Lendo um texto em um jornal amarelado pelo tempo, o tempo me pergunta: de que tens saudade (que o tempo usa o tempo verbal tu, como toda instituição eterna).
Entre viagens para lugares inimagináveis, amores passados a limpo, entre bebedeiras intermináveis, e glórias pequenas (como a de estar vivo), tive saudade de um ponto obscuro da minha vida. E não sei bem porque entre tantas damas cheias de ouro e jade peguei na mão de uma serva, e findei por escolher um momento sem grandes significações dentro de uma biografia quiçá um dia existente.

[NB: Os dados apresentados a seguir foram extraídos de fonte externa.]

import Summits.CriticalPhenomena.PercolationContinuityZ3.Theorems.PercNearOneGluingNoHeavyQuantAD3FourAtom
import HarnessLib

/-!
# QUANT lane R8, T-DEC, ROUTE 2: EVERY ADMISSIBLE FOUR-ATOM LAW WITH A ZERO ATOM IS AD3⁺ (regime assembly)

builds on p205010 (kernel theorem, internal audit signed; external expert review pending)

Support file (`--supports stmt-CriticalPhenomena-4575`), QUANT lane, seat prim-quant-arm-2 (gen 37), rung R8 of
`run/shared/lean/prim/quant/LADDER.md`; assembles `…QuantAD3FourAtomFlows` (sufficiency), `…QuantAD3FourAtomDual` (necessity) and
`…QuantAD3FourAtom` (the level-line theorem).  Memo `run/shared/lean/prim/quant/prim-quant-arm-2-g37/AD3-GATE4-G37.md`.
Theorems only, standard axioms, no sorries.

**THEOREM (`LawDec.ad3Decomp_fourAtom`).**  Let `0 < a < b < c ≤ M`, `0 < y < q ≤ 1`, and `ν = (w₀, w_a, w_b, w_c) ≥ 0` a law on
`{0, a, b, c}` of mean `T` with `y·M ≤ q·T` (top-affordable) whose `q`-gate is DEC at every layer `j′ < M` (floor `y`).  Then `ν`
admits an AD3⁺ decomposition at `(y, q, T, M)` (`LawDec.AD3Decomp`).
PROOF.  `τ := qT`, `(Z, A, B, C) := (1 − q + qw₀, qw_a, qw_b, qw_c)` the gated masses.  By regime: `τ ≤ 2a` — every mean-`T` law
on the atoms is admissible (`fourAtom_decAt_of_bigLow`); `2a < τ`, `2b < τ` — admissible ⟺ `y ≤ C` (slope `θ = 0`); `2a < τ`,
`a + b ≤ τ ≤ 2b` — admissible ⟺ `y ≤ yB + C` (`θ = y`); `2a < τ < a + b` — admissible ⟺ `y ≤ B + C ∧ y ≤ y(1 + 1/r)B + C`,
`r = usage(a,b)`, i.e. `y ≤ min(1, y(1+1/r))·B + C` (`θ = min(1, y(1 + 1/r))`).  In each case the admissible set is the mean
polygon cut by the half-plane `θ·B + C ≥ const`, the level line of `ν` lies in it, and `ad3Decomp_fourAtom_of_levelLine` concludes.
CONTRAST: arm-2 g35's admissible non-AD3⁺ vertex `{1: 4/27, 2: 1/54, 4: 5/54, 6: 20/27}` (`q = 9/10`, `y = 3/4`) is zero-FREE —
two admissibility constraints cross inside its mean polygon; with a zero atom this never happens.
EXACT EVIDENCE (arm-2 g37): cell census 62 500 / 0; admissible polygons ≈ 5 000 / 0 interior vertices; the characterisation
156 190 / 156 190; the explicit two-piece rule 4 808 / 4 808 hard instances without any LP.

* **`LawDec.ad3Decomp_fourAtom`** — the theorem.  (The cell `AD3GateTriple4` = the case `ν = gate_{q₀}{s₁,s₂,s₃}`, `T = q₀·mean`,
  follows in `…QuantAD3GateTriple4Holds` once typer g31's `…QuantAD3GateCellReduction` is in the tree.)

[this work] (this lane).  The gluing rows served [cite: KozmaNitzan2024, Conjecture 3 (p. 15)]; product measure [cite: Grimmett1999, §1.3 p. 10].
-/

noncomputable section

namespace Summit.CriticalPhenomena.PercolationContinuityZ3.Theorems

namespace Quant

open Finset

/-- four-atom law notation `QD[a, b, c, Z, A, B, C, h] = Z·[h = 0] + A·[h = a] + B·[h = b] + C·[h = c]`. -/
local notation3 "QD[" a ", " b ", " c ", " Z ", " A ", " B ", " C ", " h "]" =>
  (Z : ℝ) * (if (h : ℕ) = (0 : ℕ) then (1 : ℝ) else 0) + (A : ℝ) * (if (h : ℕ) = (a : ℕ) then (1 : ℝ) else 0)
    + (B : ℝ) * (if (h : ℕ) = (b : ℕ) then (1 : ℝ) else 0) + (C : ℝ) * (if (h : ℕ) = (c : ℕ) then (1 : ℝ) else 0)

namespace LawDec

/-- **EVERY ADMISSIBLE FOUR-ATOM LAW WITH A ZERO ATOM IS AD3⁺.**  See the file header. [this work] -/
theorem ad3Decomp_fourAtom (y q T : ℝ) (M a b c : ℕ) (w₀ wa wb wc : ℝ) (ha : 0 < a) (hab : a < b) (hbc : b < c)
    (hcM : c ≤ M) (hy0 : 0 < y) (hyq : y < q) (hq1 : q ≤ 1) (hw₀ : 0 ≤ w₀) (hwa : 0 ≤ wa) (hwb : 0 ≤ wb) (hwc : 0 ≤ wc)
    (hsum : w₀ + wa + wb + wc = 1) (hmean : (a : ℝ) * wa + (b : ℝ) * wb + (c : ℝ) * wc = T) (hta : y * (M : ℝ) ≤ q * T)
    (hD : ∀ j', j' < M → DECAt y j' M (gate (fun h => QD[a, b, c, w₀, wa, wb, wc, h]) q)) :
    AD3Decomp y q T M (fun h => QD[a, b, c, w₀, wa, wb, wc, h]) := by
  have hq0 : 0 < q := lt_trans hy0 hyq
  have hy1 : y < 1 := lt_of_lt_of_le hyq hq1
  have hbM : b < M := lt_of_lt_of_le hbc hcM
  have haM : a < M := lt_trans hab hbM
  -- the gated law of a mean-`T` law `v` on the atoms is a four-atom law with masses `(1 − q + qv₀, qv_a, qv_b, qv_c)`
  have hgate : ∀ v₀ va vb vc : ℝ, gate (fun h => QD[a, b, c, v₀, va, vb, vc, h]) q
      = fun h => QD[a, b, c, 1 - q + q * v₀, q * va, q * vb, q * vc, h] := fun v₀ va vb vc => gate_QD a b c v₀ va vb vc q
  have hfacts : ∀ v₀ va vb vc : ℝ, 0 ≤ v₀ → 0 ≤ va → 0 ≤ vb → 0 ≤ vc → v₀ + va + vb + vc = 1 →
      (a : ℝ) * va + (b : ℝ) * vb + (c : ℝ) * vc = T →
      0 ≤ 1 - q + q * v₀ ∧ 0 ≤ q * va ∧ 0 ≤ q * vb ∧ 0 ≤ q * vc ∧ (1 - q + q * v₀) + q * va + q * vb + q * vc = 1 ∧
        (a : ℝ) * (q * va) + (b : ℝ) * (q * vb) + (c : ℝ) * (q * vc) = q * T := by
    intro v₀ va vb vc h₀ h₁ h₂ h₃ hs hm
    have hqv : 0 ≤ q * v₀ := mul_nonneg hq0.le h₀
    refine ⟨by linarith, by positivity, by positivity, by positivity, by linear_combination q * hs, by rw [← hm]; ring⟩
  obtain ⟨hZ, hA, hB, hC, hsum', hmean'⟩ := hfacts w₀ wa wb wc hw₀ hwa hwb hwc hsum hmean
  -- `ν`'s own gated law, DEC at every layer
  have hDν : ∀ j', j' < M → DECAt y j' M (fun h => QD[a, b, c, 1 - q + q * w₀, q * wa, q * wb, q * wc, h]) := by
    intro j' hj'; rw [← hgate]; exact hD j' hj'
  by_cases h2a : q * T ≤ 2 * (a : ℝ)
  · -- every mean-`T` law on the atoms is admissible
    refine ad3Decomp_fourAtom_of_levelLine y q T 0 M a b c w₀ wa wb wc ha hab hbc hcM hy0 hyq.le hw₀ hwa hwb hwc hsum hmean ?_
    intro v₀ va vb vc h₀ h₁ h₂ h₃ hs hm _ j' hj'
    obtain ⟨gZ, gA, gB, gC, gs, gm⟩ := hfacts v₀ va vb vc h₀ h₁ h₂ h₃ hs hm
    rw [hgate]
    exact fourAtom_decAt_of_bigLow y M a b c _ _ _ _ ha hab hbc hcM gZ gA gB gC gs hy0 hy1 (by rw [gm]; exact hta)
      (by rw [gm]; exact h2a) j' hj'
  rw [not_le] at h2a
  have h2aν : 2 * (a : ℝ) < (a : ℝ) * (q * wa) + (b : ℝ) * (q * wb) + (c : ℝ) * (q * wc) := by rw [hmean']; exact h2a
  by_cases hcomp : q * T < (a : ℝ) + b
  · -- the corner regime: admissible ⟺ H1 ∧ C1, i.e. `y ≤ min(1, y(1 + 1/r))·B + C`
    have hcompν : (a : ℝ) * (q * wa) + (b : ℝ) * (q * wb) + (c : ℝ) * (q * wc) < (a : ℝ) + b := by rw [hmean']; exact hcomp
    have hH1 := fourAtom_H1_of_decAt y M a b c _ _ _ _ ha hab hbc hcM hZ hA hB hC hsum' hy0 hy1 h2aν (hDν a haM)
    have hC1 := fourAtom_C1_of_decAt y M a b c _ _ _ _ ha hab hbc hcM hZ hA hB hC hsum' hy0 hy1 h2aν hcompν (hDν b hbM)
    rw [hmean'] at hC1
    set r : ℝ := usage y (q * T) b a b with hr
    have hr0 : 0 < r := by
      have := usage_pos_of_compat y (q * T) b a b hy0 hy1 h2a hab (Or.inr hcomp)
      simpa only [hr] using this
    set θ : ℝ := min 1 (y * (1 + 1 / r)) with hθ
    have hθ1 : θ ≤ 1 := min_le_left _ _
    have hθ2 : θ ≤ y * (1 + 1 / r) := min_le_right _ _
    -- `ν` satisfies `y ≤ θB + C`
    have hC1' : y ≤ y * (1 + 1 / r) * (q * wb) + q * wc := by
      have e : y * (1 - q + q * w₀ + q * wa - q * wb / r) = y * (1 - q * wb - q * wc) - y * (q * wb) / r := by
        rw [show 1 - q + q * w₀ + q * wa = 1 - q * wb - q * wc by linarith]; ring
      rw [e] at hC1
      have : y * (1 + 1 / r) * (q * wb) = y * (q * wb) + y * (q * wb) / r := by field_simp
      rw [this]
      linarith
    have hWν : y ≤ θ * (q * wb) + q * wc := by
      rcases min_choice (1 : ℝ) (y * (1 + 1 / r)) with h | h
      · rw [hθ, h, one_mul]; exact hH1
      · rw [hθ, h]; exact hC1'
    refine ad3Decomp_fourAtom_of_levelLine y q T θ M a b c w₀ wa wb wc ha hab hbc hcM hy0 hyq.le hw₀ hwa hwb hwc hsum hmean ?_
    intro v₀ va vb vc h₀ h₁ h₂ h₃ hs hm hlev j' hj'
    obtain ⟨gZ, gA, gB, gC, gs, gm⟩ := hfacts v₀ va vb vc h₀ h₁ h₂ h₃ hs hm
    rw [hgate]
    have hWv : y ≤ θ * (q * vb) + q * vc := by
      have : θ * (q * vb) + q * vc = θ * (q * wb) + q * wc := by linear_combination q * hlev
      rw [this]; exact hWν
    have hH1v : y ≤ q * vb + q * vc := by linarith [mul_le_mul_of_nonneg_right hθ1 gB]
    have hC1v : y * (1 - q + q * v₀ + q * va - q * vb / usage y ((a : ℝ) * (q * va) + (b : ℝ) * (q * vb) + (c : ℝ) * (q * vc)) b a b)
        ≤ (1 - y) * (q * vc) := by
      rw [gm, ← hr]
      have h1 : y ≤ y * (1 + 1 / r) * (q * vb) + q * vc := by linarith [mul_le_mul_of_nonneg_right hθ2 gB]
      have e : y * (1 - q + q * v₀ + q * va - q * vb / r) = y * (1 - q * vb - q * vc) - y * (q * vb) / r := by
        rw [show 1 - q + q * v₀ + q * va = 1 - q * vb - q * vc by linarith]; ring
      rw [e]
      have : y * (1 + 1 / r) * (q * vb) = y * (q * vb) + y * (q * vb) / r := by field_simp
      rw [this] at h1
      linarith
    exact fourAtom_decAt_all_of_corner y M a b c _ _ _ _ ha hab hbc hcM gZ gA gB gC gs hy0 hy1 (by rw [gm]; exact hta)
      (by rw [gm]; exact h2a) (by rw [gm]; exact hcomp) hH1v hC1v j' hj'
  rw [not_lt] at hcomp
  by_cases h2b : 2 * (b : ℝ) < q * T
  · -- three lows: admissible ⟺ `y ≤ C`
    have h2bν : 2 * (b : ℝ) < (a : ℝ) * (q * wa) + (b : ℝ) * (q * wb) + (c : ℝ) * (q * wc) := by rw [hmean']; exact h2b
    have hH2 := fourAtom_H2_of_decAt y M a b c _ _ _ _ ha hab hbc hcM hZ hA hB hC hsum' hy0 hy1 h2bν (hDν b hbM)
    refine ad3Decomp_fourAtom_of_levelLine y q T 0 M a b c w₀ wa wb wc ha hab hbc hcM hy0 hyq.le hw₀ hwa hwb hwc hsum hmean ?_
    intro v₀ va vb vc h₀ h₁ h₂ h₃ hs hm hlev j' hj'
    obtain ⟨gZ, gA, gB, gC, gs, gm⟩ := hfacts v₀ va vb vc h₀ h₁ h₂ h₃ hs hm
    rw [hgate]
    have hvc : vc = wc := by simpa using hlev
    exact fourAtom_decAt_all_of_threeLows y M a b c _ _ _ _ ha hab hbc hcM gZ gA gB gC gs hy0 hy1 (by rw [gm]; exact hta)
      (by rw [hvc]; exact hH2) j' hj'
  · -- `b` self-sufficient and incompatible: admissible ⟺ `y ≤ yB + C`
    rw [not_lt] at h2b
    have h2bν : (a : ℝ) * (q * wa) + (b : ℝ) * (q * wb) + (c : ℝ) * (q * wc) ≤ 2 * (b : ℝ) := by rw [hmean']; exact h2b
    have hcompν : (a : ℝ) + b ≤ (a : ℝ) * (q * wa) + (b : ℝ) * (q * wb) + (c : ℝ) * (q * wc) := by rw [hmean']; exact hcomp
    have hH3 := fourAtom_H3_of_decAt y M a b c _ _ _ _ ha hab hbc hcM hZ hA hB hC hsum' hy0 hy1 h2aν hcompν h2bν (hDν b hbM)
    have hWν : y ≤ y * (q * wb) + q * wc := by
      rw [show 1 - q + q * w₀ + q * wa = 1 - q * wb - q * wc by linarith] at hH3
      linarith
    refine ad3Decomp_fourAtom_of_levelLine y q T y M a b c w₀ wa wb wc ha hab hbc hcM hy0 hyq.le hw₀ hwa hwb hwc hsum hmean ?_
    intro v₀ va vb vc h₀ h₁ h₂ h₃ hs hm hlev j' hj'
    obtain ⟨gZ, gA, gB, gC, gs, gm⟩ := hfacts v₀ va vb vc h₀ h₁ h₂ h₃ hs hm
    rw [hgate]
    have hWv : y ≤ y * (q * vb) + q * vc := by
      have : y * (q * vb) + q * vc = y * (q * wb) + q * wc := by linear_combination q * hlev
      rw [this]; exact hWν
    have hH3v : y * (1 - q + q * v₀ + q * va) ≤ (1 - y) * (q * vc) := by
      rw [show 1 - q + q * v₀ + q * va = 1 - q * vb - q * vc by linarith]
      linarith
    exact fourAtom_decAt_all_of_incompatible y M a b c _ _ _ _ ha hab hbc hcM gZ gA gB gC gs hy0 hy1 (by rw [gm]; exact hta)
      (by rw [gm]; exact h2b) hH3v j' hj'

end LawDec

end Quant

end Summit.CriticalPhenomena.PercolationContinuityZ3.Theorems
/-
COR-CM (cells pub-hodgecm / pub-hodgecm2, Hodge ladder stage 2) — TRANSPOSITION item (vi), sub-binder S2 `supply`
(hodge-director/ITEM6-SPLIT.md §(c′) (vi-2) / §5): the SHIMURA–ALBANESE side (C0/C6a) of the object match — the part of it
that is CATEGORY THEORY of complex abelian varieties, as KERNEL THEOREMS, in the vocabulary of the universe of record.
Written by the stage-1 binder seat pub-hodgecm-mc-binder-2 (gen 22, prover-pub-hodgecm-mc-binder-2-g22-0) in its own
count-neutral lane (theorems only: no definition, no instance, no named fact, nothing asserted; nothing under `CorCM/B01/`
or `CorCM/B01/Transposition/` is edited or restated).  Twin of binder-1's CM-side files `CorCM/CMSideReachTransfer.lean`
(p279849) / `CorCM/CMSideReachOfInverseType.lean` (p283674).  HC_CM is NOT proved.
-/
import Summits.HodgeConjecture.CorCM.CMSideReachOfInverseType
import HarnessLib

/-!
# The Albanese side of the S2 object match: reaching a tower Albanese variety through products, isogenies, level change

Context.  In own-htheta's PINNED as-printed junction for item (vi) (`Transposition/Item6SupplyPinned.lean`, staged
2026-08-21T15:26Z; ITEM6-SPLIT §(c′) (vi-2) MATCH-SPLIT) the residual binder `hMatch` of the S2 junction is split along a
pin `Aμ D_μ : AbelianVariety ℂ` (intended `A_μ ⊗_{E,ι₁} ℂ`) into a CM side `hCM` — closed BY NAME by binder-1's
`Model.exists_hom_cmAV_ne_zero_of_forall_mem_iff` — and a SHIMURA–ALBANESE side

  `hReach`: «a non-zero `φ ∈ Hom_E(A_K, A_μ)_ℚ` at an open compact `K` yields, at SOME level `Γ` of the tree's `V`-tower and
  for some Albanese datum `𝒥` of `P_Γ(V)`, a non-zero `𝒥.J ⟶ Aμ D_μ`»,

read in [Liu2021] §4.2 (`A_K := Alb X_K`, the projective system along the generically finite dominant `u^{K'}_K`) and App. C
Prop. C.5 / l. 4575–4599 (`X_K ⊗_{E,ι₁} ℂ = ⊔_g Γ_g\𝔹²`, `Γ_g = U(V)(F) ∩ gKg⁻¹`) together with three pieces of abelian-variety
algebra: (a) the Albanese variety of a finite disjoint union is the PRODUCT of the Albanese varieties of the pieces, (b) a
generically finite dominant `u : X' → X` of degree `d` gives `u_* ∘ u^* = [d]` on Albanese varieties (so `Alb X` is an
ISOGENY FACTOR of `Alb X'`; level change `K' ≤ K`), (c) base change `Hom_E(A_K, A_μ)_ℚ ↪ ℚ ⊗ Hom(A_K ⊗_{E,ι₁} ℂ, A_μ ⊗_{E,ι₁} ℂ)`.
This file proves, for ARBITRARY data, everything in `hReach` that is downstream of those identifications:

* §1 (categorical, `AbelianVariety ℂ`; SOURCE-side twins of binder-1's target-side lemmas): a non-zero `φ : A ⟶ B` stays
  non-zero after PRE-composition with a `[N]`-split surjection (`comp_ne_zero_of_split`, `s ≫ p = N • 𝟙 A`, `N ≠ 0`: Hom is
  torsion-free, tree theorem `AbelianVariety.hom_eq_zero_of_nsmul_eq_zero`), with an isogeny INTO `A` (`comp_ne_zero_of_isIsogeny`,
  quasi-inverse `IsIsogeny.exists_nsmul_inverse_holds`), with an epimorphism (`comp_ne_zero_of_epi`); and `A` passes non-zero
  homomorphisms to anything it is an isogeny factor of (`exists_hom_ne_zero_of_avDominatedBy'`, `Domination.AVDominatedBy A P`)
  or isogenous to in either direction (`exists_hom_ne_zero_of_isIsogeny_to` / `_from`).  Combined with binder-1's
  `CMReach.exists_inj_comp_ne_zero` (a non-zero homomorphism OUT OF a finite product fan is non-zero on a factor):
  `exists_factor_hom_ne_zero_of_…` — out of a finite product `P = ∏_j X_j` reaching `A` by an isomorphism, an isogeny (either
  direction), an epimorphism or a `[N]`-splitting, every non-zero `A ⟶ B` yields a factor `j` and a non-zero `X_j ⟶ B`.
* §2 (universe of record `Model.picardCMUniverse`): with the factors `X_j := (𝒥 j).J` the Albanese varieties of finitely many
  levels `P_{Γ_j}(V)` of ONE `V`-tower, the conclusions are re-packaged as the CONSEQUENT of `hReach` verbatim,
  `∃ (Γ : Level V) (𝒥 : Jacobian (P_Γ(V))) (w : 𝒥.J ⟶ B), w ≠ 0` (`Model.exists_level_hom_ne_zero_of_fan` and its `_of_iso` /
  `_of_isIsogeny` / `_of_isIsogeny'` / `_of_epi` / `_of_avDominatedBy` / `_of_tmul_…` forms, the last taking the datum as a non-zero element
  of `ℚ ⊗ Hom(A, B)` via binder-1's `Model.exists_ne_zero_of_tmul_ne_zero`).
* §3 SCHEMA `Model.reach_of_albanesePin`: for abstract carriers `Hom K D` (intended `Hom_E(A_K, A_μ)_ℚ`), a second pin
  `AK K : AbelianVariety ℂ` (intended `A_K ⊗_{E,ι₁} ℂ`), (U1) a map `Hom K D → ℚ ⊗ Hom(AK K, Aμ D)` sending non-zero to non-zero
  on the good `K`, and (U3) for every good `K` a finite product fan of tower Albanese varieties of which `AK K` is an isogeny
  factor — the `hReach` clause follows for every good `K`, every `D`, every non-zero `φ`.  So at a doubly pinned datum the
  Shimura side of S2 is a DERIVATION from two OBJECT IDENTIFICATIONS (U1) + (U3), uniform in `[F:ℚ]` and in the face,
  with no degree / Galois / signature input; nothing automorphic and nothing of B01-S is discharged here.

USE (for the junction owner; nothing here is wired): instantiate §3 with `Lvl := Subgroup (D …).G`, `good := IsOpenCompact`,
`Hom := (D …).HomK`, or call §2 directly after producing the fan.  HC_CM is NOT proved.

References: D. Mumford, *Abelian Varieties* (1970) §19 (Thm. 1 Cor. 1 p. 173, Remark p. 169, Thm. 3 p. 176);
Y. Liu, *Fourier–Jacobi cycles and arithmetic relative trace formula*, Camb. J. Math. 9 (2021) = arXiv:2102.11518, §4.2
(`FJcycle.tex` l. 2053–2076), App. C (l. 4566–4637); V. K. Murty, D. Ramakrishnan, *The Albanese of unitary Shimura
varieties*, in: The zeta functions of Picard modular surfaces (1992).
-/

noncomputable section
/-- **Values of a type-zero character of Hsieh's range.** `K` imaginary quadratic, `p` odd, `κ` anticyclotomic,
`p ∤ h_K`; `ξ` a Hecke character of `K` with infinity type `(0, 0)`, unramified at every finite place, admitting a
`p`-adic avatar `r` (`IsPAdicAvatarOf ι ξ r`) factoring through `κ`. Then `ξ(ϖ_v) = 1` at EVERY finite place `v`.
[cite: Brink2007, Cor. 1 (p. 2136)] [cite: CasselsFrohlichANT1967, Ch. VII §5.1] [cite: SerreAbelianLadic1968, Ch. III §2.3] -/
theorem valueAtUniformizer_eq_one_of_hasInfinityType_zero (hK : IsImaginaryQuadratic K) (hp2 : p ≠ 2)
    (κ : ZpExtension K p) (hκ : κ.IsAnticyclotomic) (hh : ¬ p ∣ NumberField.classNumber K)
    {ι : PadicAlgCl p ≃+* ℂ} {ξ : HeckeCharacter K} (h0 : ξ.HasInfinityType 0 0)
    (hunr : ∀ v : HeightOneSpectrum (𝓞 K), ξ.IsUnramifiedAt v)
    {r : FramedGaloisRep K (PadicAlgCl p) 1} (hr : IsPAdicAvatarOf ι ξ r) (hfac : FactorsThroughZp κ r)
    (v : HeightOneSpectrum (𝓞 K)) : ξ.valueAtUniformizer v = 1 := by
  have hp : p.Prime := Fact.out
  -- the class-field-theory avatar of the finite-order character `ξ`
  have hfin : ξ.IsFiniteOrder :=
    Summit.Langlands.Langlands.Theorems.ReciprocityUpToIrreducibility.stub_isFiniteOrder_of_hasInfinityType_zero K ξ h0
  obtain ⟨r', hram', hfrob'⟩ := HeckeCharacter.exists_lAdic_of_isFiniteOrder ξ hfin ι
  have hr'av : IsPAdicAvatarOf ι ξ r' := fun w _ hw ↦
    ⟨(hram' w).mpr hw, by simpa only [map_inv₀] using hfrob' w hw⟩
  have heq : r = r' := eq_of_isPAdicAvatarOf_of_forall hr hr'av hunr
  subst heq
  -- an inertia element of unit level above `p`, killed by `r`
  obtain ⟨v₀, hv₀⟩ := exists_heightOneSpectrum_natCast_mem (K := K) hp
  obtain ⟨𝔓, h𝔓⟩ := HeightOneSpectrum.primesAbove_nonempty v₀
  obtain ⟨σ, hσI, hσ1⟩ :=
    Summit.BirchSwinnertonDyer.BirchSwinnertonDyer.Theorems.SignedBaseChangeAcDivAnticyclotomicNonsplit.exists_mem_inertia_not_mem_layerSubgroup_one
      hK hp2 κ hκ hh hv₀ h𝔓
  have hrσ : r σ = 1 := (hram' v₀).mpr (hunr v₀) 𝔓 h𝔓 σ hσI
  have htriv : ∀ τ, r τ = 1 :=
    apply_eq_one_of_factorsThroughZp_of_isUnit κ hfac hrσ (isUnit_toAdd_of_not_mem_layerSubgroup_one κ hσ1)
  -- read the Frobenius polynomial at `v`
  obtain ⟨𝔔, h𝔔⟩ := HeightOneSpectrum.primesAbove_nonempty v
  obtain ⟨Φ, hΦ⟩ := HeightOneSpectrum.exists_isArithFrobAt_of_mem_primesAbove_holds (K := K) (v := v) h𝔔
  have hentry := entry_eq_of_hasFrobCharpolyAt r (hfrob' v (hunr v)) h𝔔 hΦ
  rw [htriv Φ] at hentry
  have h1 : ι.symm (ξ.valueAtUniformizer v)⁻¹ = 1 := by
    rw [← hentry]; simp
  have h2 : (ξ.valueAtUniformizer v)⁻¹ = 1 := by
    have := congrArg ι h1
    simpa using this
  exact inv_eq_one.mp h2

Saudade, tempo, sinto daquele dia em que nos enfurnamos no carro de Mário e fomos para Enseada dos Golfinhos, e eu já não era um menino, mas também não era o homem que hoje sou. Enseada dos Golfinhos é uma praia perto de Itamaracá sem maiores atrativos turísticos, fora da circunscrição de festas que assola as praias do litoral sul do meu Estado. É uma prainha de nada, depois de um caminho margeado pela mata fechada (pelo menos assim me lembro da praia, talvez seja apenas uma construção da lembrança, como, de resto, é o mundo inteiro).
Fomos eu, o Gordo (todo mundo tem um amigo Gordo), Gabriel e Mário. Não havia qualquer desejo de estripulias sem responsabilidades, ou de experiências sensorias individualistas ou em grupo (como rituais primitivos...bom, vocês entenderam). Estávamos querendo sair um pouco da rotina, na inocência de alguém que só deseja a praia longe ao reverso do concreto perto.
Saudade tenho da gastronomia, a despeito do frango assado comprado na padaria, na beira do caminho, e da farofa industrializada requentada no fogão meia boca (que deu uma nova definição a minha esofagite). Passamos muito bem; talvez porque naquela época nossa língua era menos áspera e qualquer coisa com bastante sal fosse uma festa para o nosso paladar.
Saudade tenho do banho de mar que tomávamos no fim de tarde, olhando as meninas passando, com a única obrigação de não pensar em nada, nem nas meninas. Da areia batendo nas costas sopradas pelo terral.
Saudade tenho da maconha degustada vagarosamente na rede, enquanto o solo de bateria na música de Jorge Ben ia ficando cada vez maior, até tomar conta do nosso sono.
Saudade tenho do futuro incerto que ditava a moda naquela época, e eu só queria morrer muito cedo depois de ter gravado um disco conceitual e ter publicado meu livro de poemas. Éramos todos efànt terribles sem nos darmos contas que acharíamos belos os poemas de Verlaine, embora não tivessemos a maturidade de assumirmos que gostaríamos de lê-los.
Saudade tenho da dor da volta, da poeira levantada pelo carro e nossos rostos pigando de suor enquanto encostávamos nos colchões que havíamos levado para amortecer nossas almas.
Saudade eu tenho desse tempo em que eu não tinha saudade de nada.